Chili kramte in der linken Schublade, zog ein paar Geldscheine heraus, legte sie auf den Schreibtisch und schob sie mit dem Absatz seines braunen, narbigen Westernstiefels in die Tischmitte: »Hier. Das ist ein 1.000er. Was meine Jungs anbelangt: Die kannst du nicht einfach so losschicken, das wirst du schon noch merken. Also, was ist, haben wir einen Deal?«

»Weiß der Brunner davon?«

»Dass er Schulden hat? Weiß er. Dass er nicht zahlen kann? Weiß er auch. Dass du ihm heute Abend den Arsch rettest? Weiß er nicht. Das sagen wir ihm auch nicht. Das kommt auf seinen Deckel, und wenn es so weit ist, dass er für mich die Immobiliensache durchziehen muss, dann kriegt er die Rechnung präsentiert. Mit Mehrwertsteuer.«

Der Auer Max kratzte sich am Kopf, dann nickte er und nahm das Geld. Er war schon fast aus dem Büro raus, da klatschte sich der Chili mit der flachen Hand auf die Stirn und rief ihm nach: »Hätt ich jetzt fast vergessen, Max. Schau dem Heinzi nicht auf das Glasauge, das mag er gar nicht.«

Max drehte sich um: »Was?«

»Ja, der Heinzi hat ein Glasauge. Das rechte. Das glotzt immer in alle möglichen Richtungen, weil es so locker in der Augenhöhle sitzt, dass er es bei Bedarf rausnehmen kann.«

»Er nimmt es raus. Interessant.«

»Nein, nicht, was du denkst. Aber manchmal, da kann er echt witzig sein. Wir waren mal in so einer Bauernwirtschaft beim Essen. Der Heinz hatte Obatzten, das ist der angemachte Käse, der auf dem Teller ausschaut, als hätte ihn grad vorhin schon mal jemand gegessen. Pass auf, es war so, dass dem Heinzi der Käs nicht geschmeckt hat. Deswegen nimmt er sein Glasauge raus, setzt es oben auf den Obatzten, sodass es traurig zur Decke starrt, und ruft die Bedienung. Er sagt: ›Fräulein, jetzt schauen S’ einmal, was ich da auf dem Teller gefunden hab‹. Die Frau schaut dem Auge ins Auge, schreit und kippt ohnmächtig um.

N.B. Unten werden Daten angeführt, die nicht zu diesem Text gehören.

/-- **The linear forms condition for cube forms with a common constant term**: for
`∅ ≠ S ⊆ {0,1}^k ∖ {0}` with `|S|, k ≤ D₀`, `𝔼_{h ∈ ℤ_M^k} ∏_{ω ∈ S} ν(x + ω·h) ≤ 1 + η`, uniformly
in `x` ("this is the only place in the paper that we appeal to the linear forms condition in the
non-homogeneous case where some `b_i ≠ 0`"). [cite: GreenTaoAnnals2008, §6, proof of Lemma 6.1 ((6.6))] -/
theorem expect_prod_vertex_le {D₀ : ℕ} {η : ℝ} {ν : ZMod M → ℝ}
    (hLFC : LinearFormsCondition D₀ D₀ D₀ η ν) {k : ℕ} (hk : 1 ≤ k) (hkD : k ≤ D₀)
    {S : Finset (Finset (Fin k))} (hS : ∅ ∉ S) (hSne : S.Nonempty) (hSD : S.card ≤ D₀)
    (x : ZMod M) :
    (𝔼 h : Fin k → ZMod M, ∏ ω ∈ S, ν (x + ∑ j ∈ ω, h j)) ≤ 1 + η := by
  have hD : 1 ≤ D₀ := hk.trans hkD
  have h := (vertexSys k S (x.val : ℤ)).abs_expect_prod_sub_one_le hLFC (vertexSys_fc hS _)
    (vertexSys_nz hS _) (vertexSys_bound S _) hD
    (by rw [Fintype.card_coe]; exact hSne.card_pos) (by rw [Fintype.card_coe]; exact hSD)
    (by rw [Fintype.card_fin]; exact hk) (by rw [Fintype.card_fin]; exact hkD)
  have heval : ∀ h : Fin k → ZMod M, ∏ φ : S, ν ((vertexSys k S (x.val : ℤ)).evalZ M φ h) =
      ∏ ω ∈ S, ν (x + ∑ j ∈ ω, h j) := by
    intro h
    rw [← Finset.prod_coe_sort S]
    refine Finset.prod_congr rfl fun ω _ => ?_
    rw [vertexSys_evalZ, Int.cast_natCast, ZMod.natCast_zmod_val]
  simp_rw [heval] at h
  linarith [(abs_le.mp h).2]

/-- **Boundedness of dual functions** (Green–Tao 2008, Lemma 6.1, (6.6), generalised to vertex
families): if `|G_ω| ≤ ν + 1` pointwise and `ν` satisfies the `(D₀,D₀,D₀)`-linear forms condition
with error `η`, `2^k ≤ D₀`, then `|𝒟G(x)| ≤ 2^{2^k-1}(1 + η)` for every `x` (expand
`∏_{ω≠0} (ν + 1)(x + ω·h)` over subsets of the non-zero vertices and apply (6.2) to each).
[cite: GreenTaoAnnals2008, Lemma 6.1, (6.6) and its proof] -/
theorem abs_gdual_le {D₀ : ℕ} {η : ℝ} {ν : ZMod M → ℝ} (hLFC : LinearFormsCondition D₀ D₀ D₀ η ν)
    (hη : 0 ≤ η) {k : ℕ} (hk : 1 ≤ k) (h2k : 2 ^ k ≤ D₀)
    (G : Finset (Fin k) → ZMod M → ℝ) (hG : ∀ ω x, |G ω x| ≤ ν x + 1) (x : ZMod M) :
    |gdual k G x| ≤ 2 ^ (2 ^ k - 1) * (1 + η) := by
  have hkD : k ≤ D₀ := (Nat.lt_two_pow_self).le.trans h2k
  set V : Finset (Finset (Fin k)) := (Finset.univ : Finset (Finset (Fin k))).erase ∅ with hV
  have hVcard : V.card = 2 ^ k - 1 := by
    rw [hV, Finset.card_erase_of_mem (Finset.mem_univ _), Finset.card_univ, Fintype.card_finset,
      Fintype.card_fin]
  unfold gdual
  rw [← hV]
  calc |𝔼 h : Fin k → ZMod M, ∏ ω ∈ V, G ω (x + ∑ j ∈ ω, h j)|
      ≤ 𝔼 h : Fin k → ZMod M, ∏ ω ∈ V, (ν (x + ∑ j ∈ ω, h j) + 1) := by
        refine (Finset.abs_expect_le _ _).trans (Finset.expect_le_expect fun h _ => ?_)
        rw [Finset.abs_prod]
        exact Finset.prod_le_prod (fun ω _ => abs_nonneg _) fun ω _ => hG ω _
    _ = ∑ S ∈ V.powerset, 𝔼 h : Fin k → ZMod M, ∏ ω ∈ S, ν (x + ∑ j ∈ ω, h j) := by
        simp_rw [Finset.prod_add, Finset.prod_const_one, mul_one]
        exact Finset.expect_sum_comm _ _ _
    _ ≤ ∑ _S ∈ V.powerset, (1 + η) := by
        refine Finset.sum_le_sum fun S hS => ?_
        have hSV : S ⊆ V := Finset.mem_powerset.mp hS
        rcases S.eq_empty_or_nonempty with rfl | hSne
        · simp only [Finset.prod_empty, Fintype.expect_const]
          linarith
        · have h0S : ∅ ∉ S := fun h0 => Finset.ne_of_mem_erase (hSV h0) rfl
          refine expect_prod_vertex_le hLFC hk hkD h0S hSne ?_ x
          calc S.card ≤ V.card := Finset.card_le_card hSV
            _ ≤ 2 ^ k := by rw [hVcard]; exact Nat.sub_le _ _
            _ ≤ D₀ := h2k
    _ = 2 ^ (2 ^ k - 1) * (1 + η) := by
        rw [Finset.sum_const, Finset.card_powerset, hVcard, nsmul_eq_mul, Nat.cast_pow,
          Nat.cast_ofNat]

end linearforms

section correlation

variable {M : ℕ} [NeZero M]

/-! ### Consequences of the correlation condition: the moment `T_K(ν + 1)` -/

/-- **Uniform covering by a difference of two vertices**: for `ω ≠ ω'`, `h ↦ ω·h - ω'·h` pushes the
uniform measure of `ℤ_M^k` forward to the uniform measure of `ℤ_M` (some coordinate has
coefficient `±1`). [cite: GreenTaoAnnals2008, §6, end of the proof of Lemma 6.3] -/
theorem expect_vertexDiff_eq {k : ℕ} {ω ω' : Finset (Fin k)} (hne : ω ≠ ω') (Φ : ZMod M → ℝ) :
    (𝔼 h : Fin k → ZMod M, Φ (∑ j ∈ ω, h j - ∑ j ∈ ω', h j)) = 𝔼 n, Φ n := by
  set a : Fin k → ZMod M := fun j => (if j ∈ ω then 1 else 0) - (if j ∈ ω' then 1 else 0) with ha
  have hsum : ∀ h : Fin k → ZMod M, ∑ j ∈ ω, h j - ∑ j ∈ ω', h j = 0 + ∑ j, a j * h j := by
    intro h
    rw [zero_add, ha]
    simp only [sub_mul, Finset.sum_sub_distrib, ite_mul, one_mul, zero_mul, Finset.sum_ite_mem,
      Finset.univ_inter]
  obtain ⟨j₀, hj₀⟩ : ∃ j, ¬ (j ∈ ω ↔ j ∈ ω') := by
    by_contra hall
    push Not at hall
    exact hne (Finset.ext hall)
  have hunit : IsUnit (a j₀) := by
    rw [ha]
    dsimp only
    by_cases h1 : j₀ ∈ ω
    · have h2 : j₀ ∉ ω' := fun h2 => hj₀ ⟨fun _ => h2, fun _ => h1⟩
      rw [if_pos h1, if_neg h2, sub_zero]
      exact isUnit_one
    · have h2 : j₀ ∈ ω' := by
        by_contra h2
        exact hj₀ ⟨fun h => absurd h h1, fun h => absurd h h2⟩
      rw [if_neg h1, if_pos h2, zero_sub]
      exact isUnit_one.neg
  simp_rw [hsum]
  exact expect_linear_uniform Φ 0 hunit

/-- **The correlation condition bounds the `K`-th moment of a correlation of `m ≥ 2` cube forms**:
for `S ⊆ {0,1}^k` with `2 ≤ |S| = m ≤ D₀` and `K ≥ 1`,
`𝔼_h (𝔼_y ∏_{ω ∈ S} ν(y + ω·h))^K ≤ (m²)^K max(A(m,K), 0)` (bound the inner average by
`∑_{i<j} τ_m(ω_i·h - ω_j·h)` (Def. 6.3), take `K`-th powers, and use the uniform covering and the
moment bounds `𝔼 τ_m^K ≤ A(m,K)`). [cite: GreenTaoAnnals2008, §6, end of the proof of Lemma 6.3
("Now we are ready to apply the correlation condition")] [cite: GreenTao2010, Def. 6.3] -/
theorem expect_pow_corr_le {D₀ : ℕ} {A : ℕ → ℝ → ℝ} {ν : ZMod M → ℝ}
    (hCC : CorrelationCondition D₀ A ν) (hν : ∀ x, 0 ≤ ν x) {k : ℕ} {S : Finset (Finset (Fin k))}
    (h2 : 2 ≤ S.card) (hSD : S.card ≤ D₀) {K : ℕ} (hK : 1 ≤ K) :
    (𝔼 h : Fin k → ZMod M, (𝔼 y, ∏ ω ∈ S, ν (y + ∑ j ∈ ω, h j)) ^ K) ≤
      ((S.card : ℝ) ^ 2) ^ K * max (A S.card K) 0 := by
  have hK1 : K - 1 + 1 = K := Nat.sub_add_cancel hK
  have hK0 : K ≠ 0 := by omega
  set m : ℕ := S.card with hm
  obtain ⟨τ, hτ0, hτmom, hτcorr⟩ := hCC m (by omega) hSD
  have hMcard : (Finset.univ : Finset (ZMod M)).card = M := by rw [Finset.card_univ, ZMod.card]
  -- enumerate `S`
  set e : S ≃ Fin m := S.equivFin with he
  set HH : (Fin k → ZMod M) → Fin m → ZMod M :=
    fun h i => ∑ l ∈ ((e.symm i : S) : Finset (Fin k)), h l with hHH
  set t : (Fin k → ZMod M) → Fin m × Fin m → ℝ :=
    fun h p => if p.1 < p.2 then τ (HH h p.1 - HH h p.2) else 0 with ht
  have ht0 : ∀ h p, 0 ≤ t h p := fun h p => by
    rw [ht]; dsimp only; split_ifs
    · exact hτ0 _
    · exact le_rfl
  set PP : Finset (Fin m × Fin m) :=
    (Finset.univ : Finset (Fin m)) ×ˢ (Finset.univ : Finset (Fin m)) with hPP
  -- Def. 6.3: the inner average is at most `∑_{i<j} τ(HH_i - HH_j)`
  have hb : ∀ h : Fin k → ZMod M, (𝔼 y, ∏ ω ∈ S, ν (y + ∑ j ∈ ω, h j)) ≤ ∑ p ∈ PP, t h p := by
    intro h
    have h1 : (𝔼 y, ∏ ω ∈ S, ν (y + ∑ j ∈ ω, h j)) = (∑ y, ∏ i : Fin m, ν (y + HH h i)) / M := by
      rw [Finset.expect_eq_sum_div_card, hMcard]
      congr 1
      refine Finset.sum_congr rfl fun y _ => ?_
      rw [← Finset.prod_coe_sort S, ← Equiv.prod_comp e.symm]
    rw [h1, hPP, Finset.sum_product]
    exact hτcorr (HH h)
  have hb0 : ∀ h : Fin k → ZMod M, 0 ≤ 𝔼 y, ∏ ω ∈ S, ν (y + ∑ j ∈ ω, h j) := fun h =>
    Finset.expect_nonneg fun y _ => Finset.prod_nonneg fun ω _ => hν _
  -- `K`-th powers (Jensen)
  have hcard2 : PP.card = m * m := by
    rw [hPP, Finset.card_product, Finset.card_univ, Fintype.card_fin]
  have hpow : ∀ h : Fin k → ZMod M, (𝔼 y, ∏ ω ∈ S, ν (y + ∑ j ∈ ω, h j)) ^ K ≤
      ((m : ℝ) * m) ^ (K - 1) * ∑ p ∈ PP, t h p ^ K := by
    intro h
    refine (pow_le_pow_left₀ (hb0 h) (hb h) _).trans ?_
    have hJ := pow_sum_le_card_mul_sum_pow (s := PP) (f := t h) (fun p _ => ht0 h p) (K - 1)
    rw [hK1, hcard2] at hJ
    exact_mod_cast hJ
  -- average over `h`: each `𝔼_h t_p^K ≤ max(A m K, 0)`
  have hmom : (𝔼 x : ZMod M, τ x ^ K) ≤ max (A m K) 0 := by
    have h1 := hτmom (K : ℝ) (by exact_mod_cast hK)
    simp_rw [Real.rpow_natCast] at h1
    rw [Finset.expect_eq_sum_div_card, hMcard]
    exact h1.trans (le_max_left _ _)
  have hterm : ∀ p : Fin m × Fin m, (𝔼 h : Fin k → ZMod M, t h p ^ K) ≤ max (A m K) 0 := by
    intro p
    by_cases hp : p.1 < p.2
    · have hne : (((e.symm p.1 : S) : Finset (Fin k))) ≠ ((e.symm p.2 : S) : Finset (Fin k)) := by
        intro heq
        exact (ne_of_lt hp) (e.symm.injective (Subtype.ext heq))
      have h1 : ∀ h : Fin k → ZMod M, t h p ^ K = τ (HH h p.1 - HH h p.2) ^ K := by
        intro h; rw [ht]; dsimp only; rw [if_pos hp]
      simp_rw [h1]
      rw [hHH]
      dsimp only
      rw [expect_vertexDiff_eq hne (fun x => τ x ^ K)]
      exact hmom
    · have h1 : ∀ h : Fin k → ZMod M, t h p ^ K = 0 := by
        intro h; rw [ht]; dsimp only; rw [if_neg hp, zero_pow hK0]
      simp_rw [h1]
      rw [Fintype.expect_const]
      exact le_max_right _ _
  calc (𝔼 h : Fin k → ZMod M, (𝔼 y, ∏ ω ∈ S, ν (y + ∑ j ∈ ω, h j)) ^ K)
      ≤ 𝔼 h : Fin k → ZMod M, ((m : ℝ) * m) ^ (K - 1) * ∑ p ∈ PP, t h p ^ K :=
        Finset.expect_le_expect fun h _ => hpow h
    _ = ((m : ℝ) * m) ^ (K - 1) * ∑ p ∈ PP, 𝔼 h : Fin k → ZMod M, t h p ^ K := by
        rw [← Finset.mul_expect, Finset.expect_sum_comm]
    _ ≤ ((m : ℝ) * m) ^ (K - 1) * ∑ _p ∈ PP, max (A m K) 0 :=
        mul_le_mul_of_nonneg_left (Finset.sum_le_sum fun p _ => hterm p) (by positivity)
    _ = ((m : ℝ) ^ 2) ^ K * max (A m K) 0 := by
        rw [Finset.sum_const, hcard2, nsmul_eq_mul, Nat.cast_mul, ← mul_assoc, ← pow_succ, hK1, sq]

/-- The explicit bound of `dualMoment_add_one_le` for `T_K(ν + 1)`, a function of `k, K`, the
moment constants `A` and the error `η` only. [cite: GreenTaoAnnals2008, Lemma 6.3 ("`O_K(1)`")] -/
def dualMomentBound (k K : ℕ) (A : ℕ → ℝ → ℝ) (η : ℝ) : ℝ :=
  (2 ^ 2 ^ k : ℝ) ^ K *
    ((1 + η) ^ K + ((2 ^ k : ℝ) ^ 2) ^ K * ∑ m ∈ Finset.range (2 ^ k + 1), max (A m K) 0)

/-- `dualMomentBound ≥ 0`. [folklore] -/
theorem dualMomentBound_nonneg (k K : ℕ) (A : ℕ → ℝ → ℝ) {η : ℝ} (hη : 0 ≤ η) :
    0 ≤ dualMomentBound k K A η := by
  unfold dualMomentBound
  have : 0 ≤ ∑ m ∈ Finset.range (2 ^ k + 1), max (A m K) 0 :=
    Finset.sum_nonneg fun m _ => le_max_right _ _
  positivity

Wir haben dann woanders gegessen.«

Max grinste: »Der Mann hat Humor, echt jetzt. Bis später. Ich hol die Jungs hier ab. So um sieben rum.«

»Halb acht reicht vollkommen.«

Max schüttelte den Kopf: »Passt schon. Sieben. Ich will mir das Terrain vorher ansehen und schauen, was man so alles machen kann. Sicher ist sicher.«

Danny, Arnold und Manfred saßen immer noch in der Nische, und Danny sagte: »Und dann sagt die Tussi zu mir, ich habe einen Platten am Auto, vorne rechts, kannst du mal vorbeikommen? Ich sage: ›Der rechte Vorderreifen?‹ Und sie: ›Ja, aber platt ist er nur ganz unten!‹ Verstehst du, was ich meine? Nur ganz unten?«

Manfred lachte, Arnold grunzte und Manfred meinte: »Ich mag ja keine Blondinenwitze, aber warum sitzt eine Blondine in der Wohnung auf dem Heizkörper? Weil der Hausmeister gesagt, hat: ›Vorsicht, Fräulein, der eine Heizkörper im Wohnzimmer leckt!‹«

 

Max klopfte ihm auf die Schulter: »Los alter Mann, dein Mädel wartet.«

Und zu den anderen beiden: »Ich hole euch um sieben Uhr ab. Zieht euch was Warmes an, wir müssen vielleicht ein bisschen auf der Straße mit dem Schirmer Heinzi reden. Der Boss weiß Bescheid. Bis später.«

Die Welt geht noch in Oasch, wenn des so weidageht

Auf der A8 war um 19.15 Uhr nicht mehr viel los. Ein paar LKWs, aber der Berufsverkehr war vorbei, ab und zu machte sich der Max den Spaß und rauschte mit 240 Sachen an einen Porsche oder einen großen BMW ran. Die Fahrer machten panisch Platz und schauten ungläubig dem alten, silbernen Mercedes nach.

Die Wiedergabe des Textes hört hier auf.